In Saint John, New Brunswick, there's a river that flows one direction at high tide, and the other way at low tide. Four times a day, gravity equalizes, then crosses a threshold to gently start pulling the other way, then accelerates. What doesn't happen is a rapidly flowing river in one direction "suddenly" shifts to rapidly flowing the other way. You can see the threshold coming. It's predictable.

In my experience, for a company or a product, there are two kinds of thresholds like this, that when crossed, create a flow change.

The first one is control: if the visionaries in charge lose control, chances are their replacements won't "get it."

The new people didn't build the underlying feedback loop, and so they don't realize how fragile it is. There are lots of reasons for a change in control; financial mismanagement, boards of directors, hostile takeovers.

The worst one is temptation. Being a founder is, well, it actually sucks. It's oddly like being repeatedly punched in the face. When I look back at my career, I guess I'm surprised by how few times per day it feels like I was punched in the face. But, the constant face punching gets to you after a while. Once you've established a great product, and amazing customer love, and lots of money, and an upward spiral, isn't your creation strong enough yet? Can't you step back and let the professionals just run it, confident that they won't kill the golden goose?

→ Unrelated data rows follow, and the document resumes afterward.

import Summits.QuantumFields.YangMills.Theorems.BalabanUVNodesN15TwoSpacingGluingCommutator
import HarnessLib

/-!
# THE GLUING STEP AT TWO LATTICE SPACINGS, VI: the (3.42) ENTRIES of the glued propagator from CUBE ENTRIES — the left-dressed parametrix `D∘G₀` and the
# right-dressed one `G₀∘E` expanded over the cubes by the lattice Leibniz rules (`∇M_h = M_{h∘e}∇ + M_{∇h}`, `M_h∇* = ∇*M_{h∘e} + M_{∇h}`), their bounded-overlap majorants
# and η-defects from the cubes' entries 0∕1∕2 and the partition's letters — the inputs of FILE 44's `hasMaj_idef_comp_glueInv` ∕ `hasMaj_idef_glueInvL_comp`
# (dag-n15-c g11, FILE 48; N15 = NE2, s1 «background-layer OPERATOR ingredient»)

Cell `pub-ymgap`, seat `pub-ymgap-dag-n15-c` (R134 (a); HUMAN RULING D-0062), generation 11.  `bears_on: R4∕N15 · K3⁷ SpineGivenEndpointR13SepCoPH (stmt-QuantumFields-20544)`.
Filed `--supports stmt-QuantumFields-20544 --as helper` — COUNT-NEUTRAL.  Theorems only (0 `def`, 0 `sorry`).  Imports BY NAME FILE 46 `…N15TwoSpacingGluingCommutator` (through it FILES
43–45: `parametrix`, `hasMaj_diag_comp`, `hasMaj_comp_diag`, `hasMaj_sum_overlap`, `idef_fsum`, `idef_sandwich`; g8 FILE 1 `fgrad`∕`bgrad`∕`fgradAdj`∕`mulOp_comp_fgradAdj`; lit
`T4EtaRateCoeffDefect.hasMaj_mulOp`∕`hasMaj_idef_mulOp`, `B6Prop26Gluing.mulOp`∕`ind`); nothing in the tree is modified.

WHY.  FILE 44 bounds the η-defect of the glued propagator's (3.42) entries with LEFT factors (`D∘G = (D∘G₀)∘N`, entries 1, 3) and RIGHT factors (`G∘E = Ñ∘(G₀∘E)`, entry 2) from
the majorant and η-defect of the DRESSED parametrices `D∘G₀`, `G₀∘E`; FILE 45 expanded the bare parametrix over the cubes.  [Balaban1984PropagatorsII] Prop. 2.6 (2.136) p. 247 lists the
entries `|GJ|, |∇GJ|, …` of the glued operator and obtains them from the cubes' (2.133) by the same Leibniz bookkeeping.  THIS FILE expands the dressed parametrices over the cubes for ANY
first-order `D`, `E` obeying a Leibniz rule against multiplications (`D∘M_h = M_{h^s}∘D + M_{dh}`, `M_h∘E = E∘M_{h^s} + M_{dh}` — instances: `fgrad_comp_mulOp`, `bgrad_comp_mulOp`, FILE 1's
`mulOp_comp_fgradAdj`), so that only the cubes' entries appear: `D∘G₀ = Σ_□[M_{h^s}∘(D∘G_□)∘M_h + M_{dh}∘G_□∘M_h]`, `G₀∘E = Σ_□[M_h∘(G_□∘E)∘M_{h^s} + M_h∘G_□∘M_{dh}]`.
* §1 Leibniz instances `fgrad_comp_mulOp`, `bgrad_comp_mulOp`; ★ `comp_parametrix_of_leibniz`, ★ `parametrix_comp_of_leibniz`;
* §2 `hasMaj_sandwich_loc` (general coefficient bounds), ★★ `hasMaj_comp_parametrix` (`D∘G₀ ≤ N_ov(c_sβ₁ + c_dβ)e^{−δd}`), ★★ `hasMaj_parametrix_comp` (`G₀∘E ≤ N_ov(β₂c_s + βc_d)e^{−δd}`);
* §3 `hasMaj_idef_sandwich_loc` (Leibniz for the η-defect of a sandwich with general coefficient letters), ★★ `hasMaj_idef_comp_parametrix`, ★★ `hasMaj_idef_parametrix_comp` — the η-defects
  from the cubes' entry defects (`m₀`, `m₁` resp. `m₂`), the partition's letters and fits (of `h`, of the shifted `h^s`, of `dh`).

HONEST FRAMING ∕ LIMITS.  Lattice Leibniz + block-majorant bookkeeping ([B6] (2.91) p.239, (2.133)–(2.136) p.247 = MECHANISM; nothing of [B6]∕[B9] asserted).  DISPLAYED, located: the
cubes' entries 0∕1∕2 and their two-grid defects at both spacings (the lineage's perturbative device on Dirichlet cubes in the cube's (3.35) gauge — no tree producer), the partition's letters and
fits (the fit of the SHIFTED partition `h∘e` against `h′∘e′` is its own letter: the block pull-back does not intertwine one fine and one coarse step).  NE2⁺ NOT PRINTED, NOT proved; N15 NOT
discharged; counts of record UNMOVED (typed 28∕28 · discharged 5∕27); one finite 𝕋⁴ at fixed ε — NOT infinite volume, NOT OS on ℝ⁴, NOT a mass gap, NOT Clay; R4 closes the conditional
finite-𝕋⁴ rung `BalabanLadder.UV` only.  Restate-immune (no Theses import).
-/

noncomputable section
/-- STUB BRr-λ (CHARACTER LEVEL; Rubin 1991's main conjecture at the 3-RAMIFIED member through the reflection /
functional equation, CGLS Thm. 1.2.2 with (2.16)): `λ(𝔛_{θram}) = nφ` = the first-unit index of the Katz frame of the
3-unramified member (binders of `hram` of p614352 VERBATIM; conclusion = its last conjunct). -/
theorem stub_ramifiedBranchLambda :
    ∀ (W : WeierstrassCurve ℚ) [W.IsElliptic] [W.IsGloballyMinimal] (N : ℕ) [NeZero N] (K : Type) [Field K] [NumberField K], Summit.BirchSwinnertonDyer.Rank1Residual.Additive.ClassO6 W 3 → Literature.NumberTheory.EllipticCurves.Rank1Residual.Red W 3 → (∃ Φ : AddSubgroup (WeierstrassCurve.geomTorsion W ((3 : ℕ) : ℤ)), Literature.NumberTheory.EllipticCurves.Rank1Residual.IsRationalLine W 3 Φ ∧ ∀ (v : IsDedekindDomain.HeightOneSpectrum (NumberField.RingOfIntegers ℚ)), ((3 : ℕ) : NumberField.RingOfIntegers ℚ) ∈ v.asIdeal → ∀ 𝔓 ∈ v.primesAbove, ¬ (∀ g ∈ 𝔓.decompositionSubgroup (Field.absoluteGaloisGroup ℚ), ∀ P ∈ Φ, g • P = P) ∧ ¬ (∀ g ∈ 𝔓.decompositionSubgroup (Field.absoluteGaloisGroup ℚ), ∀ P : WeierstrassCurve.geomTorsion W ((3 : ℕ) : ℤ), g • P - P ∈ Φ)) → W.conductorNorm ℤ = N → Literature.NumberTheory.EllipticCurves.IsImaginaryQuadratic K → Literature.NumberTheory.EllipticCurves.SatisfiesHeegnerHypothesis N K → Odd (NumberField.discr K) → (∀ Q : (W.baseChange K).toAffine.Point, (3 : ℕ) • Q = 0 → Q = 0) → ∀ (κ : Literature.NumberTheory.EllipticCurves.ZpExtension K 3), κ.IsAnticyclotomic → ∀ (γ : Field.absoluteGaloisGroup K) [Fact (κ.IsTopGenerator γ)] (𝔭 : IsDedekindDomain.HeightOneSpectrum (NumberField.RingOfIntegers K)), ((3 : ℕ) : NumberField.RingOfIntegers K) ∈ 𝔭.asIdeal → 𝔭.asIdeal.ramificationIdx (NumberField.RingOfIntegers ℚ) = 1 → 𝔭.asIdeal.inertiaDeg (NumberField.RingOfIntegers ℚ) = 1 → ∀ (𝔭' : IsDedekindDomain.HeightOneSpectrum (NumberField.RingOfIntegers K)), ((3 : ℕ) : NumberField.RingOfIntegers K) ∈ 𝔭'.asIdeal → 𝔭' ≠ 𝔭 → ∀ (ι' : PadicAlgCl 3 ≃+* ℂ), Summit.BirchSwinnertonDyer.BirchSwinnertonDyer.Theorems.SchneiderFree.BranchInducesPrime 3 ι' 𝔭 → ∀ (Φ : AddSubgroup (WeierstrassCurve.geomTorsion W ((3 : ℕ) : ℤ))), Literature.NumberTheory.EllipticCurves.Rank1Residual.IsRationalLine W 3 Φ → ∀ (θsub θquot : FramedGaloisRep ℚ (padicCoeffIntegers (∅ : Set (PadicAlgCl 3))) 1), Literature.NumberTheory.EllipticCurves.KellerYin2024.IsTeichmullerLiftOn (∅ : Set (PadicAlgCl 3)) (Φ.map (WeierstrassCurve.geomTorsion W ((3 : ℕ) : ℤ)).subtype) θsub → Literature.NumberTheory.EllipticCurves.KellerYin2024.IsTeichmullerLiftOnQuot (∅ : Set (PadicAlgCl 3)) (Φ.map (WeierstrassCurve.geomTorsion W ((3 : ℕ) : ℤ)).subtype) (WeierstrassCurve.geomTorsion W ((3 : ℕ) : ℤ)) θquot → ∀ (θunr θram : FramedGaloisRep ℚ (padicCoeffIntegers (∅ : Set (PadicAlgCl 3))) 1), ((θunr = θsub ∧ θram = θquot) ∨ (θunr = θquot ∧ θram = θsub)) → (∀ u : IsDedekindDomain.HeightOneSpectrum (NumberField.RingOfIntegers ℚ), ((3 : ℕ) : NumberField.RingOfIntegers ℚ) ∈ u.asIdeal → θunr.IsUnramifiedAt u) → ∀ (θK : HeckeCharacter K), Literature.NumberTheory.EllipticCurves.KellerYin2024.IsHeckeCharOf ι' (θunr.restrictField K) θK → ∀ (Cbar : Finset (IsDedekindDomain.HeightOneSpectrum (NumberField.RingOfIntegers K))), (∀ u ∈ Cbar, ¬ θK.IsUnramifiedAt u) → ∀ (ΩK' : ℂ) (Ωp' : (Literature.NumberTheory.EllipticCurves.unrIntegers 3)ˣ) (Lφ : Literature.NumberTheory.EllipticCurves.UnrSeries 3), ΩK' ≠ 0 → Literature.NumberTheory.EllipticCurves.CastellaGrossiLeeSkinner2022.IsKatzLFunction ι' 𝔭 𝔭' Cbar κ γ θK ΩK' ((Ωp' : Literature.NumberTheory.EllipticCurves.unrIntegers 3) : ℂ_[3]) Lφ → ∀ nφ : ℕ, Literature.NumberTheory.EllipticCurves.KellerYin2024.FirstUnitCoeffAt Lφ nφ → ∀ (Dram : Literature.NumberTheory.EllipticCurves.GreenbergVatsal2000.DatumDualData κ γ (Literature.NumberTheory.EllipticCurves.KellerYin2024.charModule (∅ : Set (PadicAlgCl 3)) (θram.restrictField K)) (Literature.NumberTheory.EllipticCurves.Castella2018.AcSelmer.bdpData (Literature.NumberTheory.EllipticCurves.KellerYin2024.charModule (∅ : Set (PadicAlgCl 3)) (θram.restrictField K)) 3 𝔭') ∅), Literature.NumberTheory.EllipticCurves.lambdaInvariant 3 Dram.X = nφ := by
  sorry
/-! ### §2. The box bonds, one by one (weighted) -/

/-- **Nearest-neighbour box bonds by direction**: `(p, q)` is a bond iff it is one of the four unit
steps, and then the translation-summed hopping is `T_{±e₁}`, `T_{±e₂}`. [cite: Anderson1951, eq. (2)] -/
private theorem ite_rectBoxGraph_adj_hopDir_pq (hr : r ≤ a) (hc : c ≤ b) (p q : Fin r ×ₗ Fin c) :
    (if (rectBoxGraph r c).Adj p q then
        hopDir a b ((a - (ofLex p).1) + (ofLex q).1) ((b - (ofLex p).2) + (ofLex q).2) else 0) =
      (if ((ofLex p).1 : ℕ) + 1 = (ofLex q).1 ∧ (ofLex p).2 = (ofLex q).2 then hopDir a b 1 0 else 0) +
        (if ((ofLex q).1 : ℕ) + 1 = (ofLex p).1 ∧ (ofLex p).2 = (ofLex q).2 then hopDir a b (a - 1) 0 else 0) +
        (if (ofLex p).1 = (ofLex q).1 ∧ ((ofLex p).2 : ℕ) + 1 = (ofLex q).2 then hopDir a b 0 1 else 0) +
        (if (ofLex p).1 = (ofLex q).1 ∧ ((ofLex q).2 : ℕ) + 1 = (ofLex p).2 then hopDir a b 0 (b - 1) else 0) := by
  have hi := (ofLex p).1.isLt; have hi' := (ofLex q).1.isLt; have hj := (ofLex p).2.isLt; have hj' := (ofLex q).2.isLt
  by_cases hA : (rectBoxGraph r c).Adj p q
  · rw [if_pos hA]
    change ((ofLex p).2 = (ofLex q).2 ∧ lineAdj (ofLex p).1 (ofLex q).1) ∨
      ((ofLex p).1 = (ofLex q).1 ∧ lineAdj (ofLex p).2 (ofLex q).2) at hA
    unfold lineAdj at hA
    rcases hA with ⟨hjj, h1 | h1⟩ | ⟨hii, h1 | h1⟩
    · have hjj' := congrArg Fin.val hjj
      have n2 : ¬(((ofLex q).1 : ℕ) + 1 = (ofLex p).1 ∧ (ofLex p).2 = (ofLex q).2) := fun h => by omega
      have n3 : ¬((ofLex p).1 = (ofLex q).1 ∧ ((ofLex p).2 : ℕ) + 1 = (ofLex q).2) := fun h => by
        have := congrArg Fin.val h.1; omega
      have n4 : ¬((ofLex p).1 = (ofLex q).1 ∧ ((ofLex q).2 : ℕ) + 1 = (ofLex p).2) := fun h => by
        have := congrArg Fin.val h.1; omega
      rw [if_pos ⟨h1, hjj⟩, if_neg n2, if_neg n3, if_neg n4, add_zero, add_zero, add_zero,
        show a - ((ofLex p).1 : ℕ) + ((ofLex q).1 : ℕ) = 1 + a by omega,
        show b - ((ofLex p).2 : ℕ) + ((ofLex q).2 : ℕ) = 0 + b by omega,
        hopDir_add_period_fst, hopDir_add_period_snd]
    · have hjj' := congrArg Fin.val hjj
      have n1 : ¬(((ofLex p).1 : ℕ) + 1 = (ofLex q).1 ∧ (ofLex p).2 = (ofLex q).2) := fun h => by omega
      have n3 : ¬((ofLex p).1 = (ofLex q).1 ∧ ((ofLex p).2 : ℕ) + 1 = (ofLex q).2) := fun h => by
        have := congrArg Fin.val h.1; omega
      have n4 : ¬((ofLex p).1 = (ofLex q).1 ∧ ((ofLex q).2 : ℕ) + 1 = (ofLex p).2) := fun h => by
        have := congrArg Fin.val h.1; omega
      rw [if_neg n1, if_pos ⟨h1, hjj⟩, if_neg n3, if_neg n4, zero_add, add_zero, add_zero,
        show a - ((ofLex p).1 : ℕ) + ((ofLex q).1 : ℕ) = a - 1 by omega,
        show b - ((ofLex p).2 : ℕ) + ((ofLex q).2 : ℕ) = 0 + b by omega,
        hopDir_add_period_snd]
    · have hii' := congrArg Fin.val hii
      have n1 : ¬(((ofLex p).1 : ℕ) + 1 = (ofLex q).1 ∧ (ofLex p).2 = (ofLex q).2) := fun h => by omega
      have n2 : ¬(((ofLex q).1 : ℕ) + 1 = (ofLex p).1 ∧ (ofLex p).2 = (ofLex q).2) := fun h => by omega
      have n4 : ¬((ofLex p).1 = (ofLex q).1 ∧ ((ofLex q).2 : ℕ) + 1 = (ofLex p).2) := fun h => by omega
      rw [if_neg n1, if_neg n2, if_pos ⟨hii, h1⟩, if_neg n4, zero_add, zero_add, add_zero,
        show a - ((ofLex p).1 : ℕ) + ((ofLex q).1 : ℕ) = 0 + a by omega,
        show b - ((ofLex p).2 : ℕ) + ((ofLex q).2 : ℕ) = 1 + b by omega,
        hopDir_add_period_fst, hopDir_add_period_snd]
    · have hii' := congrArg Fin.val hii
      have n1 : ¬(((ofLex p).1 : ℕ) + 1 = (ofLex q).1 ∧ (ofLex p).2 = (ofLex q).2) := fun h => by omega
      have n2 : ¬(((ofLex q).1 : ℕ) + 1 = (ofLex p).1 ∧ (ofLex p).2 = (ofLex q).2) := fun h => by omega
      have n3 : ¬((ofLex p).1 = (ofLex q).1 ∧ ((ofLex p).2 : ℕ) + 1 = (ofLex q).2) := fun h => by omega
      rw [if_neg n1, if_neg n2, if_neg n3, if_pos ⟨hii, h1⟩, zero_add, zero_add, zero_add,
        show a - ((ofLex p).1 : ℕ) + ((ofLex q).1 : ℕ) = 0 + a by omega,
        show b - ((ofLex p).2 : ℕ) + ((ofLex q).2 : ℕ) = b - 1 by omega,
        hopDir_add_period_fst]
  · rw [if_neg hA]
    change ¬(((ofLex p).2 = (ofLex q).2 ∧ lineAdj (ofLex p).1 (ofLex q).1) ∨
      ((ofLex p).1 = (ofLex q).1 ∧ lineAdj (ofLex p).2 (ofLex q).2)) at hA
    unfold lineAdj at hA
    rw [if_neg (fun h => hA (Or.inl ⟨h.2, Or.inl h.1⟩)), if_neg (fun h => hA (Or.inl ⟨h.2, Or.inr h.1⟩)),
      if_neg (fun h => hA (Or.inr ⟨h.1, Or.inl h.2⟩)), if_neg (fun h => hA (Or.inr ⟨h.1, Or.inr h.2⟩)),
      add_zero, add_zero, add_zero]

Empirically, mostly no, you can't. Actually the success rate of control changes, for well loved products, is abysmal. The saturation trap

The second trigger of a flow change is comes from outside: saturation. Every successful product, at some point, reaches approximately all the users it's ever going to reach. Before that, you can watch its exponential growth rate slow down: the infamous S-curve of product adoption.

Saturation can lead us back to control change: the founders get frustrated and back out, or the board ousts them and puts in "real business people" who know how to get growth going again. Generally that doesn't work. Modern VCs consider founder replacement a truly desperate move, most of the time. Maybe a last-ditch effort to boost short term numbers in preparation for an acquisition, if we're lucky.

But sometimes the leaders stay on despite saturation, and they try on their own to make things better. Sometimes that does work. Actually, it's kind of amazing how often it seems to work. Among successful companies, it's rare to find one that sustained hypergrowth, nonstop, without suffering through one of these dangerous periods.

(That's called survivorship bias. All companies have dangerous periods. The successful ones surivived them. But of those survivors, suspiciously few are ones that replaced their founders.)

If you saturate and can't recover - either by growing more in a big-enough current market, or by finding new markets to expand into - then the best you can hope for is for your upward spiral to mature gently into decelerating growth. If so, and you're a buddhist, then you hire less, you optimize margins a bit, you resign yourself to being About This Rich And I Guess That's All But It's Not So Bad. The devil’s bargain

Alas, very few people reach that state of zen. Especially the kind of ambitious people who were able to get that far in the first place. If you can't accept saturation and you can't beat saturation, then you're down to two choices: step away and let the new owners enshittify it, hopefully slowly. Or take the devil's bargain: enshittify it yourself.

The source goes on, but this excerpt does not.